Stored data entries
○ ○ ○ ○ ○ ○ ○

import Mathlib
import Summits.MatrixMultiplication.MatrixMultiplication.Theorems.HiddenToeplitzCornersHiddenCornerLemmaRCapacityIneq
import Summits.MatrixMultiplication.MatrixMultiplication.Theorems.HiddenToeplitzCornersHiddenCornerLemmaRStripEndgamePos
import Summits.MatrixMultiplication.MatrixMultiplication.Theorems.HiddenToeplitzCornersHiddenCornerLemmaRStein
import Summits.MatrixMultiplication.MatrixMultiplication.Theorems.HiddenToeplitzCornersHiddenCornerLemmaRCapacityBasic
import Summits.MatrixMultiplication.MatrixMultiplication.Theorems.HiddenToeplitzCornersHiddenCornerLemmaRCapacityKrylov
import Summits.MatrixMultiplication.MatrixMultiplication.Theorems.HiddenToeplitzCornersHiddenCornerLemmaRCapacityPoly
import Summits.MatrixMultiplication.MatrixMultiplication.Theorems.HiddenToeplitzCornersHiddenCornerLemmaRCapacityAct
import Summits.MatrixMultiplication.MatrixMultiplication.Theorems.HiddenToeplitzCornersHiddenCornerLemmaRCapacityDict
import Summits.MatrixMultiplication.MatrixMultiplication.Theorems.HiddenToeplitzCornersHiddenCornerLemmaRStripMatrix
import Summits.MatrixMultiplication.MatrixMultiplication.Theorems.HiddenToeplitzCornersHiddenCornerLemmaRStripOrth
import Summits.MatrixMultiplication.MatrixMultiplication.Theorems.HiddenToeplitzCornersHiddenCornerLemmaRStripRank
import Summits.MatrixMultiplication.MatrixMultiplication.Theorems.HiddenToeplitzCornersHiddenCornerLemmaRKrylovTransfer

/-!
# The G-const dual law for strip generators (the strip theorem)

Final assembly (step S-g of `math/STRIP_THEOREM.md`) for crux item `stmt-MatrixMultiplication-10752`,
line `frobenius-dual-short-syzygies`, stub `stub_gconstDualLaw` restricted to STRIP generators
`G₀ i k = [i = c k]` with strictly increasing in-range cut rows `c`.
-/

set_option linter.dupNamespace false

namespace Summit.MatrixMultiplication.MatrixMultiplication.Theorems

open Polynomial
open scoped Matrix




/-! ### Strip rows of `M`: shifting the argument moves along the strip -/

variable {N p : ℕ}

/-- Inside one strip the rows of `M` are shifts of each other: if no cut row lies in
`(i, i + m'']`, then `(M ((Zᵀ)^m'' y)) i = (M y) (i + m'')`. -/
theorem hclR_fin_strip_row_shift (c : Fin p → ℕ) (M : Matrix (Fin N) (Fin N) ℂ)
    (H : Matrix (Fin N) (Fin p) ℂ)
    (hM : M - (Matrix.of fun i j : Fin N => if (i : ℕ) = (j : ℕ) + 1 then (1 : ℂ) else 0) * M *
      ((Matrix.of fun i j : Fin N => if (i : ℕ) = (j : ℕ) + 1 then (1 : ℂ) else 0))ᵀ =
      (Matrix.of fun (i : Fin N) (k : Fin p) => if (i : ℕ) = c k then (1 : ℂ) else 0) * Hᵀ)
    (y : Fin N → ℂ) (i i' : Fin N) (m'' : ℕ) (hi' : (i' : ℕ) = i + m'')
    (hgap : ∀ k, c k ≤ (i' : ℕ) → c k ≤ (i : ℕ)) :
    (M *ᵥ ((((Matrix.transpose (Matrix.of fun i j : Fin (N) => if (i : ℕ) = (j : ℕ) + 1 then (1 : ℂ) else 0)))) ^ m'' *ᵥ y)) i = (M *ᵥ y) i' := by
  rw [hclR_strip_mulVec N p c M H hM, hclR_strip_mulVec N p c M H hM]
  refine Finset.sum_congr rfl (fun k _ => ?_)
  by_cases hk : c k ≤ (i : ℕ)
  · have hk' : c k ≤ (i' : ℕ) := by omega
    rw [if_pos hk, if_pos hk', Matrix.mulVec_mulVec, ← pow_add]
    congr 3
    omega
  · have hk' : ¬ c k ≤ (i' : ℕ) := fun h => hk (hgap k h)
    rw [if_neg hk, if_neg hk']

/-! ### Junk strips: the rows of `M` vanish on the frame columns -/

variable {r : ℕ}

/-- `(M *ᵥ col_{c'} E) i = (M * E) i c'`. -/
theorem hclR_fin_mulVec_col (M : Matrix (Fin N) (Fin N) ℂ) (E : Matrix (Fin N) (Fin r) ℂ)
    (i : Fin N) (c' : Fin r) : (M *ᵥ (fun n => E n c')) i = (M * E) i c' := by
  simp [Matrix.mulVec, dotProduct, Matrix.mul_apply]

/-- In a junk strip (`S_{w_k}` is all of `degreeLT w_k`) the strip block of `F` vanishes (G1 + G3),
hence the strip rows of `M` kill every frame column (`M E = F X₀`). -/
theorem hclR_fin_junk_row (c : Fin p → ℕ) (E F : Matrix (Fin N) (Fin r) ℂ)
    (M : Matrix (Fin N) (Fin N) ℂ) (X₀ : Matrix (Fin r) (Fin r) ℂ)
    (hann : ∀ Λ : Matrix (Fin N) (Fin r) ℂ,
      (∀ k : Fin p,
        (∑ c' : Fin r,
          (∑ j : Fin N,
            (((∑ i : Fin N, (Matrix.of fun (i : Fin N) (k : Fin p) => if (i : ℕ) = c k then (1 : ℂ) else 0) i k •
                (((Matrix.transpose (Matrix.of fun i j : Fin (N) => if (i : ℕ) = (j : ℕ) + 1 then (1 : ℂ) else 0)))) ^ (i : ℕ)) *ᵥ (Λᵀ c')) j) • (((Matrix.transpose (Matrix.of fun i j : Fin (N) => if (i : ℕ) = (j : ℕ) + 1 then (1 : ℂ) else 0)))) ^ (j : ℕ)) *ᵥ (Eᵀ c')) = 0) →
      Λᵀ * F = 0)
    (hME : M * E = F * X₀) (k : Fin p) (wk : ℕ) (hwk : c k + wk ≤ N)
    (hgap : ∀ k' : Fin p, c k < c k' → c k + wk ≤ c k')
    (hjunk : (⨆ b : Fin r, Submodule.map (LinearMap.proj b : (Fin r → Polynomial ℂ) →ₗ[ℂ] Polynomial ℂ) (LinearMap.ker (∑ c : Fin r, LinearMap.comp (Polynomial.lsum (fun (i : ℕ) => LinearMap.smulRight (LinearMap.id : ℂ →ₗ[ℂ] ℂ) (Polynomial.divX^[i] ((fun c' => (((Polynomial.degreeLT ℂ (N)).subtype ∘ₗ (Polynomial.degreeLTEquiv ℂ (N)).symm.toLinearMap : (Fin (N) → ℂ) →ₗ[ℂ] Polynomial ℂ)) (fun n => (E : Matrix (Fin N) (Fin r) ℂ) n c')) c : Polynomial ℂ))) : Polynomial ℂ →ₗ[ℂ] Polynomial ℂ) (LinearMap.proj c : (Fin r → Polynomial ℂ) →ₗ[ℂ] Polynomial ℂ)) ⊓ (Submodule.pi Set.univ (fun _ : Fin r => Polynomial.degreeLT ℂ (wk)) : Submodule ℂ (Fin r → Polynomial ℂ)))) = Polynomial.degreeLT ℂ wk) (m : ℕ) (hm : m < wk) (c' : Fin r) :
    (M *ᵥ (fun n => E n c')) ⟨c k + m, by omega⟩ = 0 := by
  rw [hclR_fin_mulVec_col, hME, Matrix.mul_apply]
  refine Finset.sum_eq_zero (fun a _ => ?_)
  have hG3 := hclR_strip_junk_block_zero r N E F (c k) wk hwk
    (fun α hα b a => hclR_strip_block_orth r N p c E F hann k wk hwk hgap α hα b a) hjunk ⟨m, hm⟩ a
  rw [hG3, zero_mul]

/-! ### The junk-row count (II) -/

/-- **(II)** For a set `J` of junk strips and a level `1 ≤ wstar ≤ w_k` (`k ∈ J`), the rows
`c_k + m`, `k ∈ J`, `m ≤ w_k - wstar`, of the nonsingular `M` annihilate the vector Krylov space of
level `wstar`; hence `Σ_{k ∈ J} (w_k + 1 - wstar) + κ_{wstar} ≤ N`. -/
theorem hclR_fin_junk_count (c : Fin p → ℕ) (E F : Matrix (Fin N) (Fin r) ℂ)
    (M : Matrix (Fin N) (Fin N) ℂ) (H : Matrix (Fin N) (Fin p) ℂ) (X₀ : Matrix (Fin r) (Fin r) ℂ)
    (hann : ∀ Λ : Matrix (Fin N) (Fin r) ℂ,
      (∀ k : Fin p,
        (∑ c' : Fin r,
          (∑ j : Fin N,
            (((∑ i : Fin N, (Matrix.of fun (i : Fin N) (k : Fin p) => if (i : ℕ) = c k then (1 : ℂ) else 0) i k •
                (((Matrix.transpose (Matrix.of fun i j : Fin (N) => if (i : ℕ) = (j : ℕ) + 1 then (1 : ℂ) else 0)))) ^ (i : ℕ)) *ᵥ (Λᵀ c')) j) • (((Matrix.transpose (Matrix.of fun i j : Fin (N) => if (i : ℕ) = (j : ℕ) + 1 then (1 : ℂ) else 0)))) ^ (j : ℕ)) *ᵥ (Eᵀ c')) = 0) →
      Λᵀ * F = 0)
    (hM : M - (Matrix.of fun i j : Fin N => if (i : ℕ) = (j : ℕ) + 1 then (1 : ℂ) else 0) * M *
      ((Matrix.of fun i j : Fin N => if (i : ℕ) = (j : ℕ) + 1 then (1 : ℂ) else 0))ᵀ =
      (Matrix.of fun (i : Fin N) (k : Fin p) => if (i : ℕ) = c k then (1 : ℂ) else 0) * Hᵀ)
    (hME : M * E = F * X₀) (hdet : M.det ≠ 0) (hc : StrictMono c) (w : Fin p → ℕ)
    (hw : ∀ k, c k + w k ≤ N) (hgap : ∀ k k' : Fin p, c k < c k' → c k + w k ≤ c k') (hN0 : 0 < N)
    (J : Finset (Fin p)) (hJ : ∀ k ∈ J, (⨆ b : Fin r, Submodule.map (LinearMap.proj b : (Fin r → Polynomial ℂ) →ₗ[ℂ] Polynomial ℂ) (LinearMap.ker (∑ c : Fin r, LinearMap.comp (Polynomial.lsum (fun (i : ℕ) => LinearMap.smulRight (LinearMap.id : ℂ →ₗ[ℂ] ℂ) (Polynomial.divX^[i] ((fun c' => (((Polynomial.degreeLT ℂ (N)).subtype ∘ₗ (Polynomial.degreeLTEquiv ℂ (N)).symm.toLinearMap : (Fin (N) → ℂ) →ₗ[ℂ] Polynomial ℂ)) (fun n => (E : Matrix (Fin N) (Fin r) ℂ) n c')) c : Polynomial ℂ))) : Polynomial ℂ →ₗ[ℂ] Polynomial ℂ) (LinearMap.proj c : (Fin r → Polynomial ℂ) →ₗ[ℂ] Polynomial ℂ)) ⊓ (Submodule.pi Set.univ (fun _ : Fin r => Polynomial.degreeLT ℂ (w k)) : Submodule ℂ (Fin r → Polynomial ℂ)))) = Polynomial.degreeLT ℂ (w k))
    (wstar : ℕ) (hws : 1 ≤ wstar) (hle : ∀ k ∈ J, wstar ≤ w k) :
    (∑ k ∈ J, (w k + 1 - wstar)) + Module.finrank ℂ ↥((Submodule.span ℂ (Set.range (fun p : Fin (r) × Fin (wstar) => Polynomial.divX^[(Prod.snd p).val] (((fun c' => (((Polynomial.degreeLT ℂ (N)).subtype ∘ₗ (Polynomial.degreeLTEquiv ℂ (N)).symm.toLinearMap : (Fin (N) → ℂ) →ₗ[ℂ] Polynomial ℂ)) (fun n => (E : Matrix (Fin N) (Fin r) ℂ) n c')) : Fin r → Polynomial ℂ) (Prod.fst p)))))) ≤ N := by
  classical
  -- the junk rows, strip by strip
  set S : Fin p → Finset (Fin N) := fun k =>
    (Finset.range (w k + 1 - wstar)).image (fun m : ℕ => (⟨min (c k + m) (N - 1), by omega⟩ : Fin N))
    with hSdef
  have hSmem : ∀ k ∈ J, ∀ i : Fin N, i ∈ S k ↔ ∃ m, m < w k + 1 - wstar ∧ (i : ℕ) = c k + m := by
    intro k hk i
    simp only [hSdef, Finset.mem_image, Finset.mem_range]
    constructor
    · rintro ⟨m, hm, rfl⟩
      refine ⟨m, hm, ?_⟩
      have := hle k hk; have := hw k
      dsimp only at *
      omega
    · rintro ⟨m, hm, hi⟩
      refine ⟨m, hm, Fin.ext ?_⟩
      have := hle k hk; have := hw k
      dsimp only
      omega
  have hScard : ∀ k ∈ J, (S k).card = w k + 1 - wstar := by
    intro k hk
    rw [hSdef, Finset.card_image_of_injOn, Finset.card_range]
    intro m hm m' hm' hmm
    simp only [Finset.coe_range, Set.mem_Iio] at hm hm'
    have := hle k hk; have := hw k
    have h := congrArg Fin.val hmm
    dsimp only at h
    omega
  -- strips are disjoint
  have hdisj : (J : Set (Fin p)).PairwiseDisjoint S := by
    intro k hk k' hk' hkk'
    rw [Function.onFun, Finset.disjoint_left]
    intro i hi hi'
    obtain ⟨m, hm, him⟩ := (hSmem k hk i).1 hi
    obtain ⟨m', hm', him'⟩ := (hSmem k' hk' i).1 hi'
    have := hle k hk; have := hle k' hk'
    rcases lt_or_gt_of_ne hkk' with h | h
    · have := hgap k k' (hc h); omega
    · have := hgap k' k (hc h); omega
  set I : Finset (Fin N) := J.biUnion S with hIdef
  have hIcard : I.card = ∑ k ∈ J, (w k + 1 - wstar) := by
    rw [hIdef, Finset.card_biUnion hdisj]
    exact Finset.sum_congr rfl hScard
  -- the vector Krylov space of level `wstar`
  set W : Submodule ℂ (Fin N → ℂ) := Submodule.span ℂ (Set.range (fun q : Fin r × Fin wstar =>
      (((Matrix.transpose (Matrix.of fun i j : Fin (N) => if (i : ℕ) = (j : ℕ) + 1 then (1 : ℂ) else 0)))) ^ (q.2 : ℕ) *ᵥ (fun n => E n q.1))) with hWdef
  have hW : Module.finrank ℂ ↥W = Module.finrank ℂ ↥((Submodule.span ℂ (Set.range (fun p : Fin (r) × Fin (wstar) => Polynomial.divX^[(Prod.snd p).val] (((fun c' => (((Polynomial.degreeLT ℂ (N)).subtype ∘ₗ (Polynomial.degreeLTEquiv ℂ (N)).symm.toLinearMap : (Fin (N) → ℂ) →ₗ[ℂ] Polynomial ℂ)) (fun n => (E : Matrix (Fin N) (Fin r) ℂ) n c')) : Fin r → Polynomial ℂ) (Prod.fst p)))))) :=
    hclR_finrank_vecKrylov r N E wstar
  -- the junk rows annihilate `W`
  have hI : ∀ i ∈ I, ∀ y ∈ W, M i ⬝ᵥ y = 0 := by
    intro i hi y hy
    rw [hIdef, Finset.mem_biUnion] at hi
    obtain ⟨k, hk, hik⟩ := hi
    obtain ⟨m, hm, him⟩ := (hSmem k hk i).1 hik
    have hwk := hle k hk
    induction hy using Submodule.span_induction with
    | mem y hy =>
      obtain ⟨⟨c', m''⟩, rfl⟩ := hy
      have hm'' : (m'' : ℕ) < wstar := m''.2
      have hlt : c k + m + m'' < N := by have := hw k; omega
      have hrow := hclR_fin_strip_row_shift c M H hM (fun n => E n c') i ⟨c k + m + m'', hlt⟩ m''
        (by simp [him]) (by
          intro k' hk'
          simp only at hk'
          by_contra hcon
          rw [him] at hcon
          have hlt' : c k < c k' := by omega
          have := hgap k k' hlt'
          omega)
      change (M *ᵥ ((((Matrix.transpose (Matrix.of fun i j : Fin (N) => if (i : ℕ) = (j : ℕ) + 1 then (1 : ℂ) else 0)))) ^ (m'' : ℕ) *ᵥ fun n => E n c')) i = 0
      rw [hrow]
      have := hclR_fin_junk_row c E F M X₀ hann hME k (w k) (hw k) (hgap k) (hJ k hk) (m + m'')
        (by omega) c'
      convert this using 2
      exact Fin.ext (by simp [Nat.add_assoc])
    | zero => simp
    | add y z _ _ hy hz => rw [dotProduct_add, hy, hz, add_zero]
    | smul a y _ hy => rw [dotProduct_smul, hy, smul_zero]
  have := hclR_rows_annihilating_le N M hdet W I hI
  rw [hIcard, hW] at this
  exact this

○ ○ ○ ○ ○ ○ ○

Brief - Return, without any change, only the lines from the one containing "(by omega) c'" through the last line of the entries above.

Answer to the exercise -
        (by omega) c'
      convert this using 2
      exact Fin.ext (by simp [Nat.add_assoc])
    | zero => simp
    | add y z _ _ hy hz => rw [dotProduct_add, hy, hz, add_zero]
    | smul a y _ hy => rw [dotProduct_smul, hy, smul_zero]
  have := hclR_rows_annihilating_le N M hdet W I hI
  rw [hIcard, hW] at this
  exact this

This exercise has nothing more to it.